[Working data]
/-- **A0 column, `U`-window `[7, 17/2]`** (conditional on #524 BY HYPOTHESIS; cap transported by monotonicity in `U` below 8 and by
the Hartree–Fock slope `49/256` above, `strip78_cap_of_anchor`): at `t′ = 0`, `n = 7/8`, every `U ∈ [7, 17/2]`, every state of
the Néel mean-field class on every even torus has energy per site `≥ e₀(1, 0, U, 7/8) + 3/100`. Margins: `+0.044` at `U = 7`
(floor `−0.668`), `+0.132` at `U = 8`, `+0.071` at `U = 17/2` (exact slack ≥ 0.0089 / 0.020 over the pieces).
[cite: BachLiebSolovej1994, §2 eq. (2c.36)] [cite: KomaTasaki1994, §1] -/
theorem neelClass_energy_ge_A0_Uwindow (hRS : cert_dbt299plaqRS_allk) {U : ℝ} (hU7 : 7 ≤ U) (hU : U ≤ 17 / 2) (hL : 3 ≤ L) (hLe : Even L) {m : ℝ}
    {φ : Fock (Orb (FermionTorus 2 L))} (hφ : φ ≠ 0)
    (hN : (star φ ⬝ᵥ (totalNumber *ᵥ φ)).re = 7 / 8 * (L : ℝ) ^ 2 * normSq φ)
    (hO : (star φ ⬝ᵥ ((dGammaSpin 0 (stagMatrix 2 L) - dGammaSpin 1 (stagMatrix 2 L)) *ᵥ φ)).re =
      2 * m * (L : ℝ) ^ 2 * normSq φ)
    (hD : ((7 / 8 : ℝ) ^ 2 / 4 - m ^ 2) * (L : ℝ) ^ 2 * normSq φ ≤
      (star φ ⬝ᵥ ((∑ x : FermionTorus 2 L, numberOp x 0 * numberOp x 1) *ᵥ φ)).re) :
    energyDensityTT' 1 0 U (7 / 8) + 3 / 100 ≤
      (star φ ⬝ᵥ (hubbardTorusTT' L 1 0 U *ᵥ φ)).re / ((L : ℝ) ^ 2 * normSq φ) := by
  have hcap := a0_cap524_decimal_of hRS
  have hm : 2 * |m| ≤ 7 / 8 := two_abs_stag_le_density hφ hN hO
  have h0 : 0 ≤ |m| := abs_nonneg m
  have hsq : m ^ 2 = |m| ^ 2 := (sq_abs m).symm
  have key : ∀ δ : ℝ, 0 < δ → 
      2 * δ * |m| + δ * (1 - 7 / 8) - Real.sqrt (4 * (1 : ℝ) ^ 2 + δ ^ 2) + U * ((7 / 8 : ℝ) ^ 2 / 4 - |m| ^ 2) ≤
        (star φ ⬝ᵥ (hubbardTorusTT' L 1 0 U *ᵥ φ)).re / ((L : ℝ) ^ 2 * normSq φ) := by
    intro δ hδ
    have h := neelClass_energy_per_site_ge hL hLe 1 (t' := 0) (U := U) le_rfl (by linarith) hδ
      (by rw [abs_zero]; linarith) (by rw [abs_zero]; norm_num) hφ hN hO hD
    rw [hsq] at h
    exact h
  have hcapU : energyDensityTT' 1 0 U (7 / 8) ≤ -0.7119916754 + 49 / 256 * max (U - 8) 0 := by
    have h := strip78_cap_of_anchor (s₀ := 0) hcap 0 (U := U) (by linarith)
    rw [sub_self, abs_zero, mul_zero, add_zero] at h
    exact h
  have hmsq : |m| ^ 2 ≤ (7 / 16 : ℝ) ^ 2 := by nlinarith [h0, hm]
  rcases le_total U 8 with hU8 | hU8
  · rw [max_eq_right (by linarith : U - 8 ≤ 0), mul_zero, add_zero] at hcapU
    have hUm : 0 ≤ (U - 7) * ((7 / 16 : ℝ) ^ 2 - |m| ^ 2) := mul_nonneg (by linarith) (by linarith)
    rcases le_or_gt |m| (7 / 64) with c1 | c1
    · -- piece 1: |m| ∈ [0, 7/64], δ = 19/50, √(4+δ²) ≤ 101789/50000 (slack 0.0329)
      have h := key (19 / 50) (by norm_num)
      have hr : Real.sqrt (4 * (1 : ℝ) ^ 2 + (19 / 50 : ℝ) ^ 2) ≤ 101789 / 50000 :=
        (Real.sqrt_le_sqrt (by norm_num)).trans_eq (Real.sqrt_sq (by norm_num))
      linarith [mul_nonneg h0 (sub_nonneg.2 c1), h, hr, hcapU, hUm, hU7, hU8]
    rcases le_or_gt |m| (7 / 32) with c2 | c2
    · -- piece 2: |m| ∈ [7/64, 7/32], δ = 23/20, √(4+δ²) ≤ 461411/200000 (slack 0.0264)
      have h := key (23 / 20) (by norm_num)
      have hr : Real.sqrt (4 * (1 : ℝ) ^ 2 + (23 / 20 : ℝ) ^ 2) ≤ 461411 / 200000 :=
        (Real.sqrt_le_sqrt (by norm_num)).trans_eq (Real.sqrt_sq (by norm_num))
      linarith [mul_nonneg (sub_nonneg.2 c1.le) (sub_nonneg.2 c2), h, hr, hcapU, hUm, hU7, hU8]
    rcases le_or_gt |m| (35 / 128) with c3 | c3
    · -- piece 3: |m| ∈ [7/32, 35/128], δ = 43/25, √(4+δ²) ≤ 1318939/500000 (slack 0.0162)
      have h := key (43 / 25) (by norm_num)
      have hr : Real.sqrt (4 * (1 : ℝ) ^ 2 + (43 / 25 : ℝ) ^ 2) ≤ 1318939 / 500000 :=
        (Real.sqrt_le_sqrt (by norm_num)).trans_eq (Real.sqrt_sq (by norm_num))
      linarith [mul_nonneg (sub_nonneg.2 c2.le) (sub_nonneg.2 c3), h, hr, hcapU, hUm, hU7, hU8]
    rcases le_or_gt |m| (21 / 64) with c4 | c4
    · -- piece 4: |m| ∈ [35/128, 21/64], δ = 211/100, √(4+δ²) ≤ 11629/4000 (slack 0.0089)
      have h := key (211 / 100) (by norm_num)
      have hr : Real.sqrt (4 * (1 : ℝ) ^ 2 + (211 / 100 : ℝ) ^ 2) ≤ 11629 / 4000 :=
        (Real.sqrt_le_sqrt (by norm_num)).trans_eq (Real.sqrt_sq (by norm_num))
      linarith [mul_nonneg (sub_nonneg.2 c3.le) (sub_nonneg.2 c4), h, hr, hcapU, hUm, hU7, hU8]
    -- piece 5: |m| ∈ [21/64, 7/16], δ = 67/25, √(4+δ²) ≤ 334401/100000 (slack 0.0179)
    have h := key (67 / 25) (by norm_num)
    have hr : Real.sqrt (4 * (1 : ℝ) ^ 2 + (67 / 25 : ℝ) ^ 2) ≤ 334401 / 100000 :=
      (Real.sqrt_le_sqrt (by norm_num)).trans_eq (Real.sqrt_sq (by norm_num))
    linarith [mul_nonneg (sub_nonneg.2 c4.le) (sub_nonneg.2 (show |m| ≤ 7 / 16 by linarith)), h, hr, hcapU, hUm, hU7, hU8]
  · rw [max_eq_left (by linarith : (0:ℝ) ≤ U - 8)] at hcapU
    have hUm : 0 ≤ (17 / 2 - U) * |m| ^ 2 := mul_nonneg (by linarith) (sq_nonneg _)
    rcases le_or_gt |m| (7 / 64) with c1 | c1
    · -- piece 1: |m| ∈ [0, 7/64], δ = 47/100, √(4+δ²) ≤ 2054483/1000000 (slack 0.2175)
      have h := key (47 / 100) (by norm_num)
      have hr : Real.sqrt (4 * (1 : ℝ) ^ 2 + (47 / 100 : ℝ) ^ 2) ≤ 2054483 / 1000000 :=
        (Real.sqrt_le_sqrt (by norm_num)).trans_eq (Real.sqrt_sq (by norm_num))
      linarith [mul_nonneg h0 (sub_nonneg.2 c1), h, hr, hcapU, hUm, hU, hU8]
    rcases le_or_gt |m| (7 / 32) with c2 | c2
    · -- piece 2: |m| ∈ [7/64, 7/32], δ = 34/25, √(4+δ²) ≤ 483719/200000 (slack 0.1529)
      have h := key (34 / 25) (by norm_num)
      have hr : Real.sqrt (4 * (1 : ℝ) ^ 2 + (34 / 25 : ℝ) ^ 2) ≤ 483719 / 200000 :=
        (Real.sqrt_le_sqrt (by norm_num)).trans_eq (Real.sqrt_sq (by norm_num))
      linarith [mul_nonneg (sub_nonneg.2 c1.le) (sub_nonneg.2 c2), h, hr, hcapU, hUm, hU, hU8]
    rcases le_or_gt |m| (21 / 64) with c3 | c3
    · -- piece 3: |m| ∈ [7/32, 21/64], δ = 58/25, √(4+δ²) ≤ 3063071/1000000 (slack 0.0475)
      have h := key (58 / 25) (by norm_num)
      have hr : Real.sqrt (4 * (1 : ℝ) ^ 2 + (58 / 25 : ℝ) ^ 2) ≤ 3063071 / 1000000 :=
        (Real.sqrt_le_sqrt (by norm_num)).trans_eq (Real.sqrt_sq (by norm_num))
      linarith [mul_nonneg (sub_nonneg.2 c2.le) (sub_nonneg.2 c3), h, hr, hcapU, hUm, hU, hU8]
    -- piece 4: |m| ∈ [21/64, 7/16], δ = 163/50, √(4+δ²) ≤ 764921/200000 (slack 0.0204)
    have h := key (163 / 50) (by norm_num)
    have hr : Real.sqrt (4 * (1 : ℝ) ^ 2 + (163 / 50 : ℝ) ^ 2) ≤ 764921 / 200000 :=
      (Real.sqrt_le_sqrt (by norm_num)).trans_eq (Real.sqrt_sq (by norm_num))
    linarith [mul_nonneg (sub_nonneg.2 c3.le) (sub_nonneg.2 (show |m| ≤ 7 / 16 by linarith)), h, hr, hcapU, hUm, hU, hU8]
[/Working data]
[Working data]
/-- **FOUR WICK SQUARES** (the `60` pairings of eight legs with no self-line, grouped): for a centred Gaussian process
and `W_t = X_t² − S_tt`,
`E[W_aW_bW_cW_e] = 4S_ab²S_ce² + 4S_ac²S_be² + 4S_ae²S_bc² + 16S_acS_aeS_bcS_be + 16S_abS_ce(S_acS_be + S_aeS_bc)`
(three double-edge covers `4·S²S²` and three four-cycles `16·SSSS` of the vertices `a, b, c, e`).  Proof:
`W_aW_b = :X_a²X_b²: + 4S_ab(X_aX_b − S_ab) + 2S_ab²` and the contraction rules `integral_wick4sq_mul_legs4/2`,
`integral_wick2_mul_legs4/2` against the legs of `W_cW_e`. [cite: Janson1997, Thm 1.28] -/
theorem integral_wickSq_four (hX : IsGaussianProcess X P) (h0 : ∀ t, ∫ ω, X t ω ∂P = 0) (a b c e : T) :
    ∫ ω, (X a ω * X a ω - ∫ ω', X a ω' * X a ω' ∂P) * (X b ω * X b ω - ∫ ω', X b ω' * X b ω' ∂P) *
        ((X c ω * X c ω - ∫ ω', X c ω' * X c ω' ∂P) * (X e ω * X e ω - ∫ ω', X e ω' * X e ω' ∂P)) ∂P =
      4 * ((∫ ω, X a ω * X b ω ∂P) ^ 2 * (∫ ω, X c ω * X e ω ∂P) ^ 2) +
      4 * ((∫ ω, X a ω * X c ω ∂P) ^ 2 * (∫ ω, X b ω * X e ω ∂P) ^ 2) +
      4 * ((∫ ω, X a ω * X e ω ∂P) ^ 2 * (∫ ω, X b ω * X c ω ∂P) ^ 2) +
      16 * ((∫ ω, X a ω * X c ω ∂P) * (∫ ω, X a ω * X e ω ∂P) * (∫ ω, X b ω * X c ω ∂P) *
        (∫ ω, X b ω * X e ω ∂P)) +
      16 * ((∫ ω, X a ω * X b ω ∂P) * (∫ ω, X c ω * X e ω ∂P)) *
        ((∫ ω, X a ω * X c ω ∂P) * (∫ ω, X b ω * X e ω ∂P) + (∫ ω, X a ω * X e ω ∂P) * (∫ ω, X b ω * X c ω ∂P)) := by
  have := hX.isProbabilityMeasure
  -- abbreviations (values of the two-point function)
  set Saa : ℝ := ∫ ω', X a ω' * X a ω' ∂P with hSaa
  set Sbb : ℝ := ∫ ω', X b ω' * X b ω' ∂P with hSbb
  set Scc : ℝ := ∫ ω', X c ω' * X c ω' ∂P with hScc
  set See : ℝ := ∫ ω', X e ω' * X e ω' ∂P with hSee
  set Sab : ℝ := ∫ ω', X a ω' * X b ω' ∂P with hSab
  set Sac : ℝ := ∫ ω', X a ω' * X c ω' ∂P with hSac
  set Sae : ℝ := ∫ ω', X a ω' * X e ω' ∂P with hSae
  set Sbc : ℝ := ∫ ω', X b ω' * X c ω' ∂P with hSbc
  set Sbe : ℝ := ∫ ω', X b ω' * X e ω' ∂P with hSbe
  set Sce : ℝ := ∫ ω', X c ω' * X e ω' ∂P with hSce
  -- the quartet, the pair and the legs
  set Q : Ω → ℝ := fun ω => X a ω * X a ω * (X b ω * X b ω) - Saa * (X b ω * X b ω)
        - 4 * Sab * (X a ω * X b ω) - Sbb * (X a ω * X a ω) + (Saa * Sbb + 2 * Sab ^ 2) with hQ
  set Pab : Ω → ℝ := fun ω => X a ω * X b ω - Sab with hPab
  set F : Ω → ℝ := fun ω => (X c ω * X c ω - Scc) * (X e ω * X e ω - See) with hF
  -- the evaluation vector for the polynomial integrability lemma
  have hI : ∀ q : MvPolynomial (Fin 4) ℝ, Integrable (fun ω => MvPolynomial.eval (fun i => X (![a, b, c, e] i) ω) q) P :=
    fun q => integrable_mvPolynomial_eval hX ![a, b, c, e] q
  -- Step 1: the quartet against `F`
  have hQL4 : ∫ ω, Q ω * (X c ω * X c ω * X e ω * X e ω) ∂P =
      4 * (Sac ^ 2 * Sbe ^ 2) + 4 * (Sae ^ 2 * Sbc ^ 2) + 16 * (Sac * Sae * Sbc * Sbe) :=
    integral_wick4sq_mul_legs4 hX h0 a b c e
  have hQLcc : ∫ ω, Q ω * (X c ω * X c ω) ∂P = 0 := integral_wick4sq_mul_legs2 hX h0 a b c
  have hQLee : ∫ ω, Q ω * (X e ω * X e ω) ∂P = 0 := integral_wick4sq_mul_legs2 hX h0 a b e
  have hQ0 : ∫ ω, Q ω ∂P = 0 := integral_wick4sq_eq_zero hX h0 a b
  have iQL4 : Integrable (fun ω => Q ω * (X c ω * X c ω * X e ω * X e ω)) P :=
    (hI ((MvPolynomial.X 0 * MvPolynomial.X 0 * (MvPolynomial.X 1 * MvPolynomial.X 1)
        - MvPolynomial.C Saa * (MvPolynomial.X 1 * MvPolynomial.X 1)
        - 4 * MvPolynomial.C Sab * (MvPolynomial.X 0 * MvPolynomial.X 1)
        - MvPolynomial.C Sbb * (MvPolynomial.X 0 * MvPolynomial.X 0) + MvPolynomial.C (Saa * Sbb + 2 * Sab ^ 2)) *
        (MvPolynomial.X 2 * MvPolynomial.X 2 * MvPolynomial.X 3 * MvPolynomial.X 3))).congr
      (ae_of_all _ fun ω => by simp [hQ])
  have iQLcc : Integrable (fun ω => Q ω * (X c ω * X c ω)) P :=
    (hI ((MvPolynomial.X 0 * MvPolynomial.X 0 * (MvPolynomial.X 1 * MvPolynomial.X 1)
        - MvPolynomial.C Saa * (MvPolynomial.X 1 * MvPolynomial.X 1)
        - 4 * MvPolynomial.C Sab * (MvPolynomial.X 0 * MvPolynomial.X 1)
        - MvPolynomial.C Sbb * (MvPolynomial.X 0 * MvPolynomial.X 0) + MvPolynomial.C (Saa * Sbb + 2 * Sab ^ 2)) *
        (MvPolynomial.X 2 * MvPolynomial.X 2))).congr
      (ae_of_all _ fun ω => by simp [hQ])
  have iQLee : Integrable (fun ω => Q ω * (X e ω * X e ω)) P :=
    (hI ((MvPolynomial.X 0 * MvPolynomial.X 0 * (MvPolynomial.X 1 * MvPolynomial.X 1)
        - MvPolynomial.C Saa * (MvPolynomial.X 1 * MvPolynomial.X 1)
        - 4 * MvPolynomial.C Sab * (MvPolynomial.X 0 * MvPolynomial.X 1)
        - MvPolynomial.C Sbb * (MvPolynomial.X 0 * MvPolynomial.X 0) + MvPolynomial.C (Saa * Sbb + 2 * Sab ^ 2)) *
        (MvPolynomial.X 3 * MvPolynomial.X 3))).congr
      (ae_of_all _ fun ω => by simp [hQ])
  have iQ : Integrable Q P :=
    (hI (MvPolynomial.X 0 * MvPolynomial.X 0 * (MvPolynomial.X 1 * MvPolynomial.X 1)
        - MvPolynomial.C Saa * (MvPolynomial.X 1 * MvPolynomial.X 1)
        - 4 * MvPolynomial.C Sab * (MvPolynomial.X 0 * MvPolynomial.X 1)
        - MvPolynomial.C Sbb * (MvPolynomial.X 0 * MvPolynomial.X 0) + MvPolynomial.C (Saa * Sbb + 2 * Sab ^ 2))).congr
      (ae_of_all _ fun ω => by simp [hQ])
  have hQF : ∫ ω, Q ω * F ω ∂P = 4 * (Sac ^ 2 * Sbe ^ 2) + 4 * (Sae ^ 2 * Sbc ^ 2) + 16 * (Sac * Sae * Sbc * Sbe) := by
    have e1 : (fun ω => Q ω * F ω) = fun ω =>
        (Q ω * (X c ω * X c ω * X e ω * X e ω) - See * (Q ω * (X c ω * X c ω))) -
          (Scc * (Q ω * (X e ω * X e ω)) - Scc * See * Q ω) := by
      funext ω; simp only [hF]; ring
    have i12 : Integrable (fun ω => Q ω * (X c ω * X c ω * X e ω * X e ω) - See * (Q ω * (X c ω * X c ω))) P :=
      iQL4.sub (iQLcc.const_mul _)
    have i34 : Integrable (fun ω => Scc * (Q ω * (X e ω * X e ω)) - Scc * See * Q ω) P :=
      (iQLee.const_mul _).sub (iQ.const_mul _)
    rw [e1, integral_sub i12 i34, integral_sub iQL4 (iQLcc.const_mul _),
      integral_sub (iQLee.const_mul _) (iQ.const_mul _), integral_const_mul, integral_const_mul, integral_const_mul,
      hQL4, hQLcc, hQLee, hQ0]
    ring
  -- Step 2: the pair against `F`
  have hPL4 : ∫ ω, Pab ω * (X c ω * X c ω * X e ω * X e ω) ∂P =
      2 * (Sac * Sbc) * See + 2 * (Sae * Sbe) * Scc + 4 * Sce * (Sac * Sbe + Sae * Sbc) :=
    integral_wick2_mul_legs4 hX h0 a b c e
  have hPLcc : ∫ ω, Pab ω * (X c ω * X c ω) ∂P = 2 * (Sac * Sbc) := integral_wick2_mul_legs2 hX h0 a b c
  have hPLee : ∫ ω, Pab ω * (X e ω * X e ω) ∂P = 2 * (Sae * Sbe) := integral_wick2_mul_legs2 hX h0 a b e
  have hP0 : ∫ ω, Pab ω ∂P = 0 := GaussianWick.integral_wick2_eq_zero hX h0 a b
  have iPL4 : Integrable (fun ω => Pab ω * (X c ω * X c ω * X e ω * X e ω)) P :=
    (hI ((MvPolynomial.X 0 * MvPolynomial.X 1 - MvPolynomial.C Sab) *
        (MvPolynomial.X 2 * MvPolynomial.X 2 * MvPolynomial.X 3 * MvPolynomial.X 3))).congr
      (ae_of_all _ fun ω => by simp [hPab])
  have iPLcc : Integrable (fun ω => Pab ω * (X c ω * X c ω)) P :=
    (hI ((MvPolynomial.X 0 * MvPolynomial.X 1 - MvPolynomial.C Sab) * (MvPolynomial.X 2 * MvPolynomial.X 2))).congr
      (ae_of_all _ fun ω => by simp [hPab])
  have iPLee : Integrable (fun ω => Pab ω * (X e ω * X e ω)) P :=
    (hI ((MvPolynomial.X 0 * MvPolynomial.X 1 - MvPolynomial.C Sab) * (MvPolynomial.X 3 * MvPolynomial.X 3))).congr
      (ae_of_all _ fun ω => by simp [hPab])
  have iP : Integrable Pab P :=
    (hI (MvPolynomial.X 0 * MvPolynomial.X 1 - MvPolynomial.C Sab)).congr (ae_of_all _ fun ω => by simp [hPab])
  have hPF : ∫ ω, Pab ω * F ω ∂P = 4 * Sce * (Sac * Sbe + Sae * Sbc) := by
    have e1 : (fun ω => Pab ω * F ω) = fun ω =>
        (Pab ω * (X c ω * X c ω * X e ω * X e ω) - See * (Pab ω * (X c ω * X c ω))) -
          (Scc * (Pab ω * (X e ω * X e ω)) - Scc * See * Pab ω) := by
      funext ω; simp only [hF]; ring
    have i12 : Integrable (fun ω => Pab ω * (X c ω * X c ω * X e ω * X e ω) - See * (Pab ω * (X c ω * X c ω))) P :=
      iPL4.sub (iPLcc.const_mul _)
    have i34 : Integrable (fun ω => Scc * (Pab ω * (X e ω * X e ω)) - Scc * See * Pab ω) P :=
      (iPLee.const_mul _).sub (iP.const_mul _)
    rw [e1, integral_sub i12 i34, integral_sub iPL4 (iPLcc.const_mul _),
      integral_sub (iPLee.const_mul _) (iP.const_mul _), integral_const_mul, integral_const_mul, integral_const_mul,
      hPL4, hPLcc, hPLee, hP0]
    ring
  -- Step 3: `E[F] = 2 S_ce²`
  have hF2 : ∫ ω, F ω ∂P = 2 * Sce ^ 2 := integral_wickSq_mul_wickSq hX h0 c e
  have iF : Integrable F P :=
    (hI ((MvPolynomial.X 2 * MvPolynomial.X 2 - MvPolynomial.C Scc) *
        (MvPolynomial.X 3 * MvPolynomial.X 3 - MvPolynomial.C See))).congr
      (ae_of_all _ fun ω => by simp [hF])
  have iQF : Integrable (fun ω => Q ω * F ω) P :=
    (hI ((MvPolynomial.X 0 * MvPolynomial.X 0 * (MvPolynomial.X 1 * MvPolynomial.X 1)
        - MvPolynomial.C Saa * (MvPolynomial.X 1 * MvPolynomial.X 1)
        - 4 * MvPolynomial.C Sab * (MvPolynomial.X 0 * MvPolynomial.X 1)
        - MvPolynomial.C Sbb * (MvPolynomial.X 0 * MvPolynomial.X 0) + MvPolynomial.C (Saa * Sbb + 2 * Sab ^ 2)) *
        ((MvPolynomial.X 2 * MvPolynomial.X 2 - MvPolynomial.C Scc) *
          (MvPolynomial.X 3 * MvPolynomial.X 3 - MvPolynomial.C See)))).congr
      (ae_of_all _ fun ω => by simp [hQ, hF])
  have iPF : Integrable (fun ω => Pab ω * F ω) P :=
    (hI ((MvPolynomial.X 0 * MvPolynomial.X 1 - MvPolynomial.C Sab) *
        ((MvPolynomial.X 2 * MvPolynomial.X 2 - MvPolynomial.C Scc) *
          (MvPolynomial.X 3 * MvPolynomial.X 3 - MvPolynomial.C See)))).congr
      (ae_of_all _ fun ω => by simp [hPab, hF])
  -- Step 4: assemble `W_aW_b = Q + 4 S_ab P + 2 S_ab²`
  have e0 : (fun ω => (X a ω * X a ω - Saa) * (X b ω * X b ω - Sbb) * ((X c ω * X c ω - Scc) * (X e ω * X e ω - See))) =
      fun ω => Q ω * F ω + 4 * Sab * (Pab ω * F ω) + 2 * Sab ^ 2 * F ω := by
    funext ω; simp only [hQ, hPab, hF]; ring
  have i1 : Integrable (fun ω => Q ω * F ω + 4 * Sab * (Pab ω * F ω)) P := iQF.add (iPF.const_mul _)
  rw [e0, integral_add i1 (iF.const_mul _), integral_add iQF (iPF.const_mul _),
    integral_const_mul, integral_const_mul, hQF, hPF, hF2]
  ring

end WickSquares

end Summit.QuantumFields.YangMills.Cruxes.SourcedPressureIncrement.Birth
[/Working data]
Copy every line in the records above that contains the word "iPLee".

  have iPLee : Integrable (fun ω => Pab ω * (X e ω * X e ω)) P :=
      (iPLee.const_mul _).sub (iP.const_mul _)
      integral_sub (iPLee.const_mul _) (iP.const_mul _), integral_const_mul, integral_const_mul, integral_const_mul,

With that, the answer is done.